In an ideal world, I would love to hear you all cheering as a crowd shouting “YES”, but that would be a stretch to my imagination. I wouldn’t be surprised if many of you haven’t heard of these conditions and that is one of the following three reasons why I have started this blog:
Firstly, I have undergone 4 critical lifesaving neurosurgeries and brain surgery (insertion of 3 stents) since January 2016 in the U.S.A. as there are no EDS specialist surgeons in the U.K. or Europe who exist. To everyone who has asked me to keep them up to date with how my surgeries have gone and my road to recovery, this is for you!
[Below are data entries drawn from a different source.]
import Mathlib.Analysis.SpecialFunctions.SmoothTransition
import Mathlib.Analysis.Calculus.Deriv.Slope
import Mathlib.Analysis.Calculus.Deriv.Mul
import Mathlib.Analysis.Calculus.Deriv.Add
import Mathlib.Analysis.Calculus.Deriv.Comp
import Mathlib.Analysis.Calculus.ContDiff.Deriv
import Mathlib.Analysis.InnerProductSpace.Basic
import Mathlib.Topology.Order.Compact
import HarnessLib

/-!
# Pacing functions of the tube stage and the Euler-defect/transversality bridge

Topic `Literature/Topology/FourManifolds`; elementary real analysis serving the zone lemmas of the
codimension `≥ 2` tube stage (`TubeFlatten.lean`, `TubeConeify.lean`, `TubeRound.lean`,
`TubeRadial.lean`; Munkres, Ann. of Math. 72 (1960), §§4–5; Campbell–D'Onofrio–Vítek, J. Geom.
Anal. (2026), §3).  Contents:

* `rampCutoff a b` — the smooth monotone cutoff `t ↦ smoothTransition ((t − a)/(b − a))`, `= 0` on
  `(−∞, a]`, `= 1` on `[b, ∞)`, values in `[0, 1]`, nonnegative derivative, and a derivative bound
  `|rampCutoff'| ≤ C/(b − a)` with a universal constant (`exists_deriv_smoothTransition_bound`).
* `conePacing a b r₁ t = r₁ + rampCutoff a b t · (t − r₁)` — the radius pacing of cone-ification:
  `≡ r₁` below `a`, `= t` above `b`, positive, with **bounded exponent** `|1 − t μ'/μ| ≤ K₀` for an
  explicit `K₀` depending only on `b/r₁` and `b/(b − a)` (`abs_one_sub_exponent_conePacing_le`) —
  the hypothesis `hκ` of `injective_fderiv_coneifyStageMap`.
* `inner_pos_of_euler_defect_lt` — **a source-form Euler defect smaller than the radius implies
  radial transversality**: if `L u = L z − Nz ⟹ ‖u‖ < ‖z‖` for a linear `L` (the fibre derivative)
  then `L v = Nz ⟹ ⟪v, z⟫ > 0`; this converts the export of cone-ification into the hypothesis
  `htr` of `TubeLink.lean` / `TubeRound.lean`.

Everything is proved; no named facts.

## References

* J. R. Munkres, *Obstructions to the smoothing of piecewise-differentiable homeomorphisms*, Ann.
  of Math. (2) 72 (1960), 521–554, §§4–5. [Munkres1960]
* D. Campbell, L. D'Onofrio, T. Vítek, *Diffeomorphic approximation of piecewise affine
  homeomorphisms*, J. Geom. Anal. 36 (2026), §3. [CampbellDonofrioVitek2026]
-/

noncomputable section

open Set Function Metric Filter Real
open scoped Topology ContDiff RealInnerProductSpace

namespace Literature.Topology.FourManifolds

/-! ### §1 The universal derivative bound of `smoothTransition` -/

/-- `smoothTransition` is differentiable with a **bounded, nonnegative derivative** vanishing off
`[0, 1]`: there is `C ≥ 0` with `0 ≤ deriv smoothTransition x ≤ C` for all `x`. [folklore] -/
theorem exists_deriv_smoothTransition_bound :
    ∃ C : ℝ, 0 ≤ C ∧ ∀ x : ℝ, 0 ≤ deriv smoothTransition x ∧ deriv smoothTransition x ≤ C := by
  have hdiff : Differentiable ℝ smoothTransition :=
    (smoothTransition.contDiff (n := 1)).differentiable (by simp)
  have hcont : Continuous (deriv smoothTransition) :=
    (smoothTransition.contDiff (n := 1)).continuous_deriv le_rfl
  have hnonneg : ∀ x, 0 ≤ deriv smoothTransition x := fun x =>
    (hdiff x).hasDerivAt.nonneg_of_monotone smoothTransition.monotone
  obtain ⟨C, hC⟩ := isCompact_Icc.exists_bound_of_continuousOn (s := Icc (0 : ℝ) 1) hcont.continuousOn
  have hC0 : 0 ≤ C := (norm_nonneg _).trans (hC 0 ⟨le_rfl, zero_le_one⟩)
  refine ⟨C, hC0, fun x => ⟨hnonneg x, ?_⟩⟩
  by_cases hx : x ∈ Icc (0 : ℝ) 1
  · exact (le_abs_self _).trans ((Real.norm_eq_abs _).symm.le.trans (hC x hx))
  · -- off `[0,1]` the function is locally constant, so the derivative vanishes
    have hzero : deriv smoothTransition x = 0 := by
      rw [mem_Icc, not_and_or, not_le, not_le] at hx
      rcases hx with hx | hx
      · have hev : smoothTransition =ᶠ[𝓝 x] fun _ => (0 : ℝ) := by
          filter_upwards [Iio_mem_nhds hx] with y hy
          exact smoothTransition.zero_of_nonpos (le_of_lt hy)
        rw [hev.deriv_eq]; exact deriv_const x 0
      · have hev : smoothTransition =ᶠ[𝓝 x] fun _ => (1 : ℝ) := by
          filter_upwards [Ioi_mem_nhds hx] with y hy
          exact smoothTransition.one_of_one_le (le_of_lt hy)
        rw [hev.deriv_eq]; exact deriv_const x 1
    rw [hzero]; exact hC0

/-! ### §2 The ramp cutoff -/

/-- **The ramp cutoff** `rampCutoff a b t = smoothTransition ((t − a)/(b − a))`: smooth, monotone,
`= 0` for `t ≤ a`, `= 1` for `t ≥ b` (`a < b`). [folklore] -/
def rampCutoff (a b t : ℝ) : ℝ :=
  smoothTransition ((t - a) / (b - a))

section RampCutoff

variable {a b : ℝ}

/-- Below `a` the ramp cutoff vanishes. [folklore] -/
theorem rampCutoff_of_le (hab : a < b) {t : ℝ} (ht : t ≤ a) : rampCutoff a b t = 0 :=
  smoothTransition.zero_of_nonpos (div_nonpos_of_nonpos_of_nonneg (by linarith) (by linarith))

/-- Above `b` the ramp cutoff is one. [folklore] -/
theorem rampCutoff_of_ge (hab : a < b) {t : ℝ} (ht : b ≤ t) : rampCutoff a b t = 1 :=
  smoothTransition.one_of_one_le ((one_le_div (by linarith)).2 (by linarith))

/-- The ramp cutoff takes values in `[0, 1]`. [folklore] -/
theorem rampCutoff_mem_Icc (a b t : ℝ) : rampCutoff a b t ∈ Icc (0 : ℝ) 1 :=
  ⟨smoothTransition.nonneg _, smoothTransition.le_one _⟩

/-- `|rampCutoff| ≤ 1`. [folklore] -/
theorem abs_rampCutoff_le_one (a b t : ℝ) : |rampCutoff a b t| ≤ 1 := by
  rw [abs_of_nonneg (rampCutoff_mem_Icc a b t).1]; exact (rampCutoff_mem_Icc a b t).2

/-- The ramp cutoff is smooth. [folklore] -/
theorem contDiff_rampCutoff (a b : ℝ) : ContDiff ℝ ∞ (rampCutoff a b) :=
  (smoothTransition.contDiff (n := ⊤)).comp ((contDiff_id.sub contDiff_const).div_const _)

/-- The ramp cutoff is monotone (`a < b`). [folklore] -/
theorem monotone_rampCutoff (hab : a < b) : Monotone (rampCutoff a b) := fun s t hst =>
  smoothTransition.monotone (div_le_div_of_nonneg_right (by linarith) (by linarith))

/-- **Derivative of the ramp cutoff**: `rampCutoff' t = smoothTransition'((t−a)/(b−a)) / (b − a)`.
[folklore] -/
theorem hasDerivAt_rampCutoff (t : ℝ) :
    HasDerivAt (rampCutoff a b) (deriv smoothTransition ((t - a) / (b - a)) / (b - a)) t := by
  have hdiff : Differentiable ℝ smoothTransition :=
    (smoothTransition.contDiff (n := 1)).differentiable (by simp)
  have hin : HasDerivAt (fun s : ℝ => (s - a) / (b - a)) (1 / (b - a)) t := by
    have := ((hasDerivAt_id t).sub_const a).div_const (b - a)
    exact this
  have := (hdiff _).hasDerivAt.comp t hin
  rw [div_eq_mul_one_div]
  exact this

/-- **The ramp cutoff has nonnegative derivative bounded by `C/(b − a)`** with the universal
constant of `exists_deriv_smoothTransition_bound`. [folklore] -/
theorem exists_deriv_rampCutoff_bound (hab : a < b) :
    ∃ C : ℝ, 0 ≤ C ∧ ∀ t : ℝ, 0 ≤ deriv (rampCutoff a b) t ∧ deriv (rampCutoff a b) t ≤ C / (b - a) := by
  obtain ⟨C, hC0, hC⟩ := exists_deriv_smoothTransition_bound
  refine ⟨C, hC0, fun t => ?_⟩
  rw [(hasDerivAt_rampCutoff t).deriv]
  have hba : 0 < b - a := by linarith
  exact ⟨div_nonneg (hC _).1 hba.le, div_le_div_of_nonneg_right (hC _).2 hba.le⟩

end RampCutoff

/-! ### §3 The cone pacing -/

/-- **The radius pacing of cone-ification** `conePacing a b r₁ t = r₁ + rampCutoff a b t · (t − r₁)`:
`≡ r₁` for `t ≤ a`, `= t` for `t ≥ b`, a convex combination of `r₁` and `t` in between.
[folklore] -/
def conePacing (a b r₁ t : ℝ) : ℝ :=
  r₁ + rampCutoff a b t * (t - r₁)

section ConePacing

variable {a b r₁ : ℝ}

/-- Below `a` the pacing is the constant `r₁`. [folklore] -/
theorem conePacing_of_le (hab : a < b) {t : ℝ} (ht : t ≤ a) : conePacing a b r₁ t = r₁ := by
  rw [conePacing, rampCutoff_of_le hab ht, zero_mul, add_zero]

/-- Above `b` the pacing is the identity. [folklore] -/
theorem conePacing_of_ge (hab : a < b) {t : ℝ} (ht : b ≤ t) : conePacing a b r₁ t = t := by
  rw [conePacing, rampCutoff_of_ge hab ht, one_mul, add_sub_cancel]

/-- The pacing is smooth. [folklore] -/
theorem contDiff_conePacing (a b r₁ : ℝ) : ContDiff ℝ ∞ (conePacing a b r₁) :=
  contDiff_const.add ((contDiff_rampCutoff a b).mul (contDiff_id.sub contDiff_const))

/-- **The pacing lies between `r₁` and `t`** (for `r₁ ≤ t`): `r₁ ≤ conePacing a b r₁ t ≤ t`.
[folklore] -/
theorem conePacing_mem_Icc {t : ℝ} (ht : r₁ ≤ t) : conePacing a b r₁ t ∈ Icc r₁ t := by
  have hp := rampCutoff_mem_Icc a b t
  constructor
  · rw [conePacing]; nlinarith [hp.1]
  · rw [conePacing]; nlinarith [hp.2]

/-- The pacing is positive on `t ≥ r₁ > 0`. [folklore] -/
theorem conePacing_pos (hr : 0 < r₁) {t : ℝ} (ht : r₁ ≤ t) : 0 < conePacing a b r₁ t :=
  lt_of_lt_of_le hr (conePacing_mem_Icc ht).1

/-- Derivative of the pacing: `μ' = rampCutoff' · (t − r₁) + rampCutoff`. [folklore] -/
theorem hasDerivAt_conePacing (t : ℝ) :
    HasDerivAt (conePacing a b r₁)
      (deriv (rampCutoff a b) t * (t - r₁) + rampCutoff a b t) t := by
  have hp : HasDerivAt (rampCutoff a b) (deriv (rampCutoff a b) t) t :=
    (hasDerivAt_rampCutoff (a := a) (b := b) t).differentiableAt.hasDerivAt
  have h1 : HasDerivAt (fun s : ℝ => rampCutoff a b s * (s - r₁))
      (deriv (rampCutoff a b) t * (t - r₁) + rampCutoff a b t * 1) t :=
    hp.mul ((hasDerivAt_id t).sub_const r₁)
  rw [mul_one] at h1
  exact h1.const_add r₁

/-- **Bounded exponent of the cone pacing.** For `0 < r₁ ≤ a < b` and `r₁ ≤ t ≤ b`:
`|1 − t μ'(t)/μ(t)| ≤ 1 + b (C b/(b − a) + 1)/r₁` with the universal `C` of
`exists_deriv_smoothTransition_bound` (and for `t ≥ b` the exponent is `1`, for `t ≤ a` it is
`0`). This is the hypothesis `hκ` of `injective_fderiv_coneifyStageMap` with an a-priori `K₀`.
[folklore] -/
theorem abs_one_sub_exponent_conePacing_le (hr : 0 < r₁) (hra : r₁ ≤ a) (hab : a < b) :
    ∃ K₀ : ℝ, 1 ≤ K₀ ∧ ∀ t : ℝ, r₁ ≤ t → t ≤ b →
      |1 - t * deriv (conePacing a b r₁) t / conePacing a b r₁ t| ≤ K₀ := by
  obtain ⟨C, hC0, hC⟩ := exists_deriv_rampCutoff_bound hab
  have hba : 0 < b - a := by linarith
  refine ⟨1 + b * (C / (b - a) * b + 1) / r₁, ?_, fun t ht htb => ?_⟩
  · have : 0 ≤ b * (C / (b - a) * b + 1) / r₁ := by
      apply div_nonneg _ hr.le
      apply mul_nonneg (by linarith)
      have := div_nonneg hC0 hba.le
      nlinarith
    linarith
  set μ := conePacing a b r₁ t with hμ
  have hμpos : 0 < μ := conePacing_pos hr ht
  have hμr : r₁ ≤ μ := (conePacing_mem_Icc ht).1
  rw [(hasDerivAt_conePacing t).deriv]
  set d := deriv (rampCutoff a b) t with hd
  have hd0 : 0 ≤ d := (hC t).1
  have hdC : d ≤ C / (b - a) := (hC t).2
  have hpl := rampCutoff_mem_Icc a b t
  have ht0 : 0 ≤ t := hr.le.trans ht
  -- `|t μ'/μ| ≤ b (C b/(b−a) + 1)/r₁`
  have hnum : |t * (d * (t - r₁) + rampCutoff a b t)| ≤ b * (C / (b - a) * b + 1) := by
    rw [abs_mul, abs_of_nonneg ht0]
    have h1 : |d * (t - r₁) + rampCutoff a b t| ≤ C / (b - a) * b + 1 := by
      rw [abs_le]; constructor
      · nlinarith [hpl.1, mul_nonneg hd0 (sub_nonneg.2 ht)]
      · have : d * (t - r₁) ≤ C / (b - a) * b := by
          calc d * (t - r₁) ≤ C / (b - a) * (t - r₁) := mul_le_mul_of_nonneg_right hdC (sub_nonneg.2 ht)
            _ ≤ C / (b - a) * b := mul_le_mul_of_nonneg_left (by linarith) (div_nonneg hC0 hba.le)
        linarith [hpl.2]
    exact mul_le_mul htb h1 (abs_nonneg _) (by linarith)
  have hquot : |t * (d * (t - r₁) + rampCutoff a b t) / μ| ≤ b * (C / (b - a) * b + 1) / r₁ := by
    rw [abs_div, abs_of_pos hμpos]
    calc |t * (d * (t - r₁) + rampCutoff a b t)| / μ ≤ b * (C / (b - a) * b + 1) / μ :=
          div_le_div_of_nonneg_right hnum hμpos.le
      _ ≤ b * (C / (b - a) * b + 1) / r₁ := by
          apply div_le_div_of_nonneg_left _ hr hμr
          apply mul_nonneg (by linarith)
          have := div_nonneg hC0 hba.le
          nlinarith
  calc |1 - t * (d * (t - r₁) + rampCutoff a b t) / μ|
      ≤ |(1 : ℝ)| + |t * (d * (t - r₁) + rampCutoff a b t) / μ| := abs_sub _ _
    _ ≤ 1 + b * (C / (b - a) * b + 1) / r₁ := by rw [abs_one]; linarith

end ConePacing

/-! ### §4 From the Euler defect to radial transversality -/

section Transversal

variable {F : Type*} [NormedAddCommGroup F] [InnerProductSpace ℝ F]

/-- **A source-form Euler defect smaller than the radius forces radial transversality.** Let
`L : F →ₗ[ℝ] F` (the fibre derivative of the normal part at a point `z ≠ 0` of the fibre) and
`Nz : F` (its value) satisfy: every `u` with `L u = L z − Nz` has `‖u‖ < ‖z‖`. Then every `v` with
`L v = Nz` has `⟪v, z⟫ > 0`: indeed `u = z − v` solves `L u = L z − Nz`, so `‖z − v‖ < ‖z‖`, and
`⟪v, z⟫ = ‖z‖² − ⟪z − v, z⟫ ≥ ‖z‖ (‖z‖ − ‖z − v‖) > 0`.  This turns the pointwise export of
cone-ification (`TubeConeify.lean`) into the transversality hypothesis of `TubeLink.lean` and
`TubeRound.lean`. [folklore] -/
theorem inner_pos_of_euler_defect_lt {L : F →ₗ[ℝ] F} {z Nz : F} (hz : z ≠ 0)
    (hdef : ∀ u : F, L u = L z - Nz → ‖u‖ < ‖z‖) {v : F} (hv : L v = Nz) : 0 < ⟪v, z⟫ := by
  have hu : L (z - v) = L z - Nz := by rw [map_sub, hv]
  have hlt := hdef _ hu
  have hzpos : 0 < ‖z‖ := norm_pos_iff.2 hz
  have h1 : ⟪v, z⟫ = ‖z‖ ^ 2 - ⟪z - v, z⟫ := by
    rw [inner_sub_left, real_inner_self_eq_norm_sq]; ring
  have h2 : ⟪z - v, z⟫ ≤ ‖z - v‖ * ‖z‖ := real_inner_le_norm _ _
  have h3 : ‖z - v‖ * ‖z‖ < ‖z‖ * ‖z‖ := mul_lt_mul_of_pos_right hlt hzpos
  rw [h1]; nlinarith

/-- The same with a margin factor `K₀ ≥ 1` in the defect hypothesis (the form exported by
`injective_fderiv_coneifyStageMap`). [folklore] -/
theorem inner_pos_of_euler_defect_lt' {L : F →ₗ[ℝ] F} {z Nz : F} (hz : z ≠ 0) {K₀ : ℝ} (hK₀ : 1 ≤ K₀)
    (hdef : ∀ u : F, L u = L z - Nz → K₀ * ‖u‖ < ‖z‖) {v : F} (hv : L v = Nz) : 0 < ⟪v, z⟫ := by
  refine inner_pos_of_euler_defect_lt hz (fun u hu => ?_) hv
  have := hdef u hu
  have hu0 : ‖u‖ ≤ K₀ * ‖u‖ := by nlinarith [norm_nonneg u]
  exact lt_of_le_of_lt hu0 this

end Transversal

end Literature.Topology.FourManifolds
If you haven’t heard about my story yet, please do support by clicking here, spread the word and help keep my fundraising campaign alive!
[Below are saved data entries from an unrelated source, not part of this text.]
/-- … with a rotation-FIXED reference field (hypothesis `hW`, NOT discharged here: O-α4 (ii)). [folklore] -/
theorem mixedSmallOn_joint_iff_of_fixed_unitary (S : Set (PBond P j)) (δ : ℝ) {g : Matrix.unitaryGroup n ℂ}
    {W : GaugeField P j (Matrix.unitaryGroup n ℂ)} (hW : conjFun g W = W) (U : GaugeField P j (Matrix.unitaryGroup n ℂ))
    (A : VecField P j (lieU n)) :
    MixedSmallOn S δ expU W (conjFun g U) (adAct unitaryAd g A) ↔ MixedSmallOn S δ expU W U A := by
  exact mixedSmallOn_joint_iff_of_fixed expU_unitaryAd S δ hW U A

/-- The (1.19)-type characteristic function is a jointly invariant weight in the unitary model (given a fixed
reference field). [folklore] -/
theorem invariant_charFn_mixedSmallOn_unitary (S : Set (PBond P j)) (δ : ℝ)
    {W : GaugeField P j (Matrix.unitaryGroup n ℂ)} (hW : ∀ g : Matrix.unitaryGroup n ℂ, conjFun g W = W) :
    Invariant (prodAct (jrot (P := P) (j := j) (G := Matrix.unitaryGroup n ℂ)) (adAct unitaryAd (ι := PBond P j)))
      (charFn fun p : GaugeField P j (Matrix.unitaryGroup n ℂ) × VecField P j (lieU n) =>
        MixedSmallOn S δ expU W p.1 p.2) := by
  exact invariant_charFn_mixedSmallOn expU_unitaryAd S δ hW

/-- THE SUP CUT-OFF of (1.18), «χ({sup_{b∈(□′^{~2})*}|A(b)| < g₀^{−1}δ₀})», with the Hilbert–Schmidt norm is a jointly invariant weight in the
unitary model — `hn` discharged. [cite: Balaban1988Convergent, (1.18) p.250] -/
theorem invariant_charFn_supSmallOn_unitary (S : Set (PBond P j)) (δ : ℝ) :
    Invariant (prodAct (jrot (P := P) (j := j) (G := Matrix.unitaryGroup n ℂ)) (adAct unitaryAd (ι := PBond P j)))
      (charFn fun p : GaugeField P j (Matrix.unitaryGroup n ℂ) × VecField P j (lieU n) =>
        SupSmallOn S (fun X : lieU n => ‖X‖) δ p.2) := by
  exact invariant_charFn_supSmallOn norm_unitaryAd S δ

/-- … and with the operator norm (19). [folklore] -/
theorem invariant_charFn_supSmallOn_opNorm_unitary (S : Set (PBond P j)) (δ : ℝ) :
    Invariant (prodAct (jrot (P := P) (j := j) (G := Matrix.unitaryGroup n ℂ)) (adAct unitaryAd (ι := PBond P j)))
      (charFn fun p : GaugeField P j (Matrix.unitaryGroup n ℂ) × VecField P j (lieU n) =>
        SupSmallOn S opNormU δ p.2) := by
  exact invariant_charFn_supSmallOn opNormU_unitaryAd S δ

omit [Nonempty n] in
/-- The sup cut-off alone is invariant under the constant adjoint action (either norm). [folklore] -/
theorem supSmallOn_adAct_iff_unitary {ι : Type*} (S : Set ι) (δ : ℝ) (g : Matrix.unitaryGroup n ℂ) (A : ι → lieU n) :
    (SupSmallOn S (fun X : lieU n => ‖X‖) δ (adAct unitaryAd g A) ↔ SupSmallOn S (fun X : lieU n => ‖X‖) δ A) ∧
      (SupSmallOn S opNormU δ (adAct unitaryAd g A) ↔ SupSmallOn S opNormU δ A) := by
  exact ⟨supSmallOn_adAct_iff norm_unitaryAd δ g A, supSmallOn_adAct_iff opNormU_unitaryAd δ g A⟩

end Consequences

/-! ### §4b Measure level: the Borel structure on 𝔲(n) and the hand-off `conjInvariant_marginal` -/

section MeasureLevel

variable [Nonempty n] {P : Params} {j : ℕ} {ι : Type*} [Fintype ι]

omit [Nonempty n] in
/-- The product Lebesgue measure on 𝔲(n)-valued fields is invariant under the constant adjoint action of `U(n)`
(`T4AdjointCovariance.pi_volume_map_adAct` in the model). [folklore] -/
theorem pi_volume_map_adAct_unitary (g : Matrix.unitaryGroup n ℂ) :
    (Measure.pi fun _ : ι => (volume : Measure (lieU n))).map (adAct unitaryAd g)
      = Measure.pi fun _ : ι => (volume : Measure (lieU n)) := by
  exact pi_volume_map_adAct unitaryAd g

/-- HAND-OFF in the model: a jointly invariant weight integrates over the 𝔲(n)-valued fluctuation field to a
`ConjInvariant` function of the `U(n)` background (`T4AdjointCovariance.conjInvariant_marginal`). [folklore] -/
theorem conjInvariant_marginal_unitary {W : Type*} [NormedAddCommGroup W] [NormedSpace ℝ W]
    {w : GaugeField P j (Matrix.unitaryGroup n ℂ) × (ι → lieU n) → W}
    (hw : Invariant (prodAct (jrot (P := P) (j := j) (G := Matrix.unitaryGroup n ℂ)) (adAct unitaryAd (ι := ι))) w) :
    ConjInvariant fun U : GaugeField P j (Matrix.unitaryGroup n ℂ) =>
      ∫ A, w (U, A) ∂(Measure.pi fun _ : ι => (volume : Measure (lieU n))) := by
  exact conjInvariant_marginal unitaryAd hw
Secondly, to share my personal experience battling with hEDS & PoTS, and to offer support to fellow sufferers, their family and friends. I will be sharing with you all my mind and body methods that I have discovered through trial and error that have helped me cope. I will be covering all important aspects of hEDS life, such as how I try and keep active and fit, ideas of foods and recipes (I have a never-ending list of food intolerances!), continuous rehabilitation (physio, hydro etc.), pain management, the mind, meditation…and yes, I could keep going but I will let this blog evolve and see what else I come up with!
Thirdly, to spread awareness and educate you and everyone who visits my blog on hEDS/EDS & PoTS. I hope to at least to give a glimmer of an insight and understanding of the true reality of how challenging this rare, invisible, genetic disease is to live with and the difficulties we face each day as sufferers – and even possibly inspire you all to never give up!